# YOUR ASSIGNMENT
One part of the entries below is wanted: the lines from the one containing "gives the first" through the one containing "to omega*, SODA". Write those out exactly and nothing else.

Segment Start: INPUT MATERIAL

import Literature.Computability.AlgebraicComplexity.InterfaceTensors
import HarnessLib

/-!
# Level-`ℓ` block triples, position classes `S_{i,j,k}`, compatibility and usefulness
(Vassilevska Williams–Xu–Xu–Zhou 2024, §5.2–§5.6: Defs. 5.8, 5.10, 5.12, Claim 5.9, Claim 5.11) — definitions and proofs

Topic `Literature/Computability/AlgebraicComplexity`.  The bookkeeping of the global stage (§5) of
Vassilevska Williams–Xu–Xu–Zhou, *New bounds for matrix multiplication: from alpha to omega* (SODA
2024, arXiv:2307.07970), on top of `InterfaceTensors.lean` (chunked variables
`x : Fin n → Fin c → Fin (q+2)` of `(CW_q^{⊗c})^{⊗n}`, `c = 2^{ℓ-1}`, level-1 sequences `levelSeq`,
level-`ℓ` sequences `chunkLevels`, complete split distributions `completeSplitOn` = `split(·, S)`):

* **Block triples** (§3.8/§5.2): level-`ℓ` index sequences `I, J, K : Fin n → ℕ` with
  `I_t + J_t + K_t = 2^ℓ` (`IsLevelTriple c I J K`, `2^ℓ = 2c`); every non-zero entry of the power
  lies in a block triple (`isLevelTriple_of_ne_zero`), indeed its level-1 sequences add up to `2`
  entrywise (`levelSeq_add_of_ne_zero`).
* **Position classes** (§5.3): `S_{i,j,k} = {t | I_t = i, J_t = j, K_t = k}` (`posClass`) and
  `S_{*,*,k} = {t | K_t = k}` (`posClassZ`), with the fibrewise decomposition of `S_{*,*,k}` over `i`
  (`card_filter_posClassZ_eq_sum`) and the resulting **averaging identity for split distributions**
  `split(K̂, S_{*,*,k}) · |S_{*,*,k}| = ∑_i split(K̂, S_{i,2c-k-i,k}) · |S_{i,2c-k-i,k}|`
  (`completeSplitOn_posClassZ_mul_card`; the computation "the third constraint implies the first"
  in the proof of Claim 5.11 and the one after Def. 5.15).
* **Usefulness, typicalness, compatibility** (Defs. 5.10, 5.12, 5.8) of a level-1 `Z`-sequence `K̂`
  for a triple, for data `α` (a distribution on constituent triples) and `γ_Z` (complete split
  distributions `γ_{Z,i,j,k}`), with `γ̄_{Z,*,*,k}` (`gammaBarZ`) as printed; `IsAlphaConsistent`
  (`|S_{i,j,k}| = α(i,j,k) · n`, "consistent with `α`").  PROVED: a useful `K̂` of an `α`-consistent
  triple is typical (`IsUsefulFor.isTypical`, the displayed computation of the proof of Claim 5.11),
  hence compatible (`IsUsefulFor.isCompatibleWith`).
* **Claim 5.9, the structural core** (`levelSeq_eq_rev_of_chunkLevels_eq_zero`,
  `completeSplitOn_eq_rev_of_chunkLevels_eq_zero`, `compatible_fst_of_useful`): in the support of the
  power, on the chunks where the `Y`-block has level `0` the level-1 `Z`-chunk is `2⃗ −` the level-1
  `X`-chunk, so `split(K̂, S_{i,0,k})(L) = split(Î, S_{i,0,k})(2⃗ − L)`; with Remark 5.2's convention
  `γ_{Z,i,0,k}(L) = γ_{X,i,0,k}(2⃗ − L)` (and symmetrically for `i = 0`), usefulness of `Î` and `Ĵ`
  gives the first item of compatibility of `K̂`.
* **Claim 5.11, the identification** (`usefulSubtensor_eq_interfaceTensor`): the sub-tensor of the
  power over a block triple `X_I Y_J Z_K` keeping exactly the level-1 blocks useful for it (in all
  three dimensions) IS the level-`ℓ` interface tensor `𝒯*` of Def. 4.1 with term map
  `t ↦ (I_t, J_t, K_t)` and parameters `(i, j, k, γ_{X,i,j,k}, γ_{Y,i,j,k}, γ_{Z,i,j,k})` — in the
  coordinates of `InterfaceTensors.lean` this is an identity of zero-outs.

Everything is proved; the definitions are the paper's (with the non-emptiness guard of
`InterfaceTensors.lean` on position classes that do not occur, where `split(·, ∅)` is undefined in
the paper); no named facts.

## References

* V. Vassilevska Williams, Y. Xu, Z. Xu, R. Zhou, *New bounds for matrix multiplication: from alpha
  to omega*, SODA 2024, arXiv:2307.07970 (held: `paper:arxiv-2307.07970`): §3.8 (block triples),
  §5.2 (consistency with `α`), §5.3 (`S_{i,j,k}`, `S_{*,*,k}`, `γ̄_{Z,*,*,k}`, Def. 5.8, Claim 5.9),
  §5.4, §5.5 (Def. 5.10, Claim 5.11 and its proof), §5.6 (Def. 5.12, Def. 5.15), Remark 5.2.
  [VassilevskaWilliamsXuXuZhou2024]
-/

noncomputable section

open scoped BigOperators
open Finset

namespace Literature.Computability.AlgebraicComplexity

open Literature.Barriers.MatrixMultiplication (bigCwTensor)

universe u

/-! ## Block triples and position classes -/

section PosClass

variable {n : ℕ}

/-- **A level-`ℓ` block triple** `X_I Y_J Z_K`: `I_t + J_t + K_t = 2^ℓ` (`= 2c`) for all `t` — the
only triples of level-`ℓ` blocks on which the power is non-zero. [cite: VassilevskaWilliamsXuXuZhou2024, §3.8 ("X_I, Y_J, Z_K form a nonzero subtensor when I_t + J_t + K_t = 2^ℓ")] -/
def IsLevelTriple (c : ℕ) (I J K : Fin n → ℕ) : Prop := ∀ t, I t + J t + K t = 2 * c

/-- **The position class `S_{i,j,k} = {t ∈ [n] | I_t = i, J_t = j, K_t = k}`** of a block triple.
[cite: VassilevskaWilliamsXuXuZhou2024, §5.3 (S_{i,j,k})] -/
def posClass (I J K : Fin n → ℕ) (i j k : ℕ) : Finset (Fin n) :=
  univ.filter fun t => I t = i ∧ J t = j ∧ K t = k

/-- **The position class `S_{*,*,k} = {t ∈ [n] | K_t = k}`** of a level-`ℓ` `Z`-block.
[cite: VassilevskaWilliamsXuXuZhou2024, §5.3 (S_{*,*,k})] -/
def posClassZ (K : Fin n → ℕ) (k : ℕ) : Finset (Fin n) := univ.filter fun t => K t = k

/-- Membership in `S_{i,j,k}`. [cite: VassilevskaWilliamsXuXuZhou2024, §5.3] -/
@[simp] theorem mem_posClass {I J K : Fin n → ℕ} {i j k : ℕ} {t : Fin n} :
    t ∈ posClass I J K i j k ↔ I t = i ∧ J t = j ∧ K t = k := by
  simp [posClass]

/-- Membership in `S_{*,*,k}`. [cite: VassilevskaWilliamsXuXuZhou2024, §5.3] -/
@[simp] theorem mem_posClassZ {K : Fin n → ℕ} {k : ℕ} {t : Fin n} : t ∈ posClassZ K k ↔ K t = k := by
  simp [posClassZ]

/-- `S_{i,j,k} ⊆ S_{*,*,k}`. [cite: VassilevskaWilliamsXuXuZhou2024, §5.3] -/
theorem posClass_subset_posClassZ (I J K : Fin n → ℕ) (i j k : ℕ) : posClass I J K i j k ⊆ posClassZ K k := by
  intro t ht
  rw [mem_posClass] at ht
  exact mem_posClassZ.2 ht.2.2

/-- In a block triple the class `S_{i,j,k}` is empty unless `i + j + k = 2c`. [cite: VassilevskaWilliamsXuXuZhou2024, §5.3] -/
theorem posClass_eq_empty {c : ℕ} {I J K : Fin n → ℕ} (h : IsLevelTriple c I J K) {i j k : ℕ}
    (hijk : i + j + k ≠ 2 * c) : posClass I J K i j k = ∅ := by
  ext t
  constructor
  · intro ht
    exfalso
    obtain ⟨h1, h2, h3⟩ := mem_posClass.1 ht
    apply hijk
    rw [← h1, ← h2, ← h3]
    exact h t
  · intro ht
    exact absurd ht (by simp)

/-- In a block triple, the part of `S_{*,*,k}` where `I_t = i` is `S_{i, 2c-k-i, k}`. [cite: VassilevskaWilliamsXuXuZhou2024, §5.3] -/
theorem filter_posClassZ_eq_posClass {c : ℕ} {I J K : Fin n → ℕ} (h : IsLevelTriple c I J K) (k i : ℕ) :
    ((posClassZ K k).filter fun t => I t = i) = posClass I J K i (2 * c - k - i) k := by
  ext t
  simp only [mem_filter, mem_posClassZ, mem_posClass]
  have := h t
  constructor
  · rintro ⟨hk, hi⟩
    exact ⟨hi, by omega, hk⟩
  · rintro ⟨hi, -, hk⟩
    exact ⟨hk, hi⟩

/-- **Fibrewise decomposition of `S_{*,*,k}`**: for any predicate on positions,
`#{t ∈ S_{*,*,k} | p t} = ∑_{i ≤ 2c} #{t ∈ S_{i,2c-k-i,k} | p t}` (the classes `S_{i,j,k}`,
`i + j = 2c − k`, partition `S_{*,*,k}`). [cite: VassilevskaWilliamsXuXuZhou2024, §5.3 and Def. 5.15 ("S_{+,+,k} = ⋃ S_{i,j,k}")] -/
theorem card_filter_posClassZ_eq_sum {c : ℕ} {I J K : Fin n → ℕ} (h : IsLevelTriple c I J K) (k : ℕ)
    (p : Fin n → Prop) [DecidablePred p] :
    ((posClassZ K k).filter p).card =
      ∑ i ∈ range (2 * c + 1), ((posClass I J K i (2 * c - k - i) k).filter p).card := by
  rw [card_eq_sum_card_fiberwise (f := I) (s := (posClassZ K k).filter p) (t := range (2 * c + 1))]
  · refine sum_congr rfl fun i _ => ?_
    rw [filter_filter, ← filter_posClassZ_eq_posClass h k i, filter_filter]
    congr 1
    ext t
    simp only [mem_filter, and_comm]
  · intro t ht
    rw [Finset.mem_coe, mem_filter] at ht
    have := h t
    exact Finset.mem_coe.2 (mem_range.2 (by omega))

Segment End: INPUT MATERIAL

# SOLVED EXERCISE
  gives the first item of compatibility of `K̂`.
* **Claim 5.11, the identification** (`usefulSubtensor_eq_interfaceTensor`): the sub-tensor of the
  power over a block triple `X_I Y_J Z_K` keeping exactly the level-1 blocks useful for it (in all
  three dimensions) IS the level-`ℓ` interface tensor `𝒯*` of Def. 4.1 with term map
  `t ↦ (I_t, J_t, K_t)` and parameters `(i, j, k, γ_{X,i,j,k}, γ_{Y,i,j,k}, γ_{Z,i,j,k})` — in the
  coordinates of `InterfaceTensors.lean` this is an identity of zero-outs.

Everything is proved; the definitions are the paper's (with the non-emptiness guard of
`InterfaceTensors.lean` on position classes that do not occur, where `split(·, ∅)` is undefined in
the paper); no named facts.

## References

* V. Vassilevska Williams, Y. Xu, Z. Xu, R. Zhou, *New bounds for matrix multiplication: from alpha
  to omega*, SODA 2024, arXiv:2307.07970 (held: `paper:arxiv-2307.07970`): §3.8 (block triples),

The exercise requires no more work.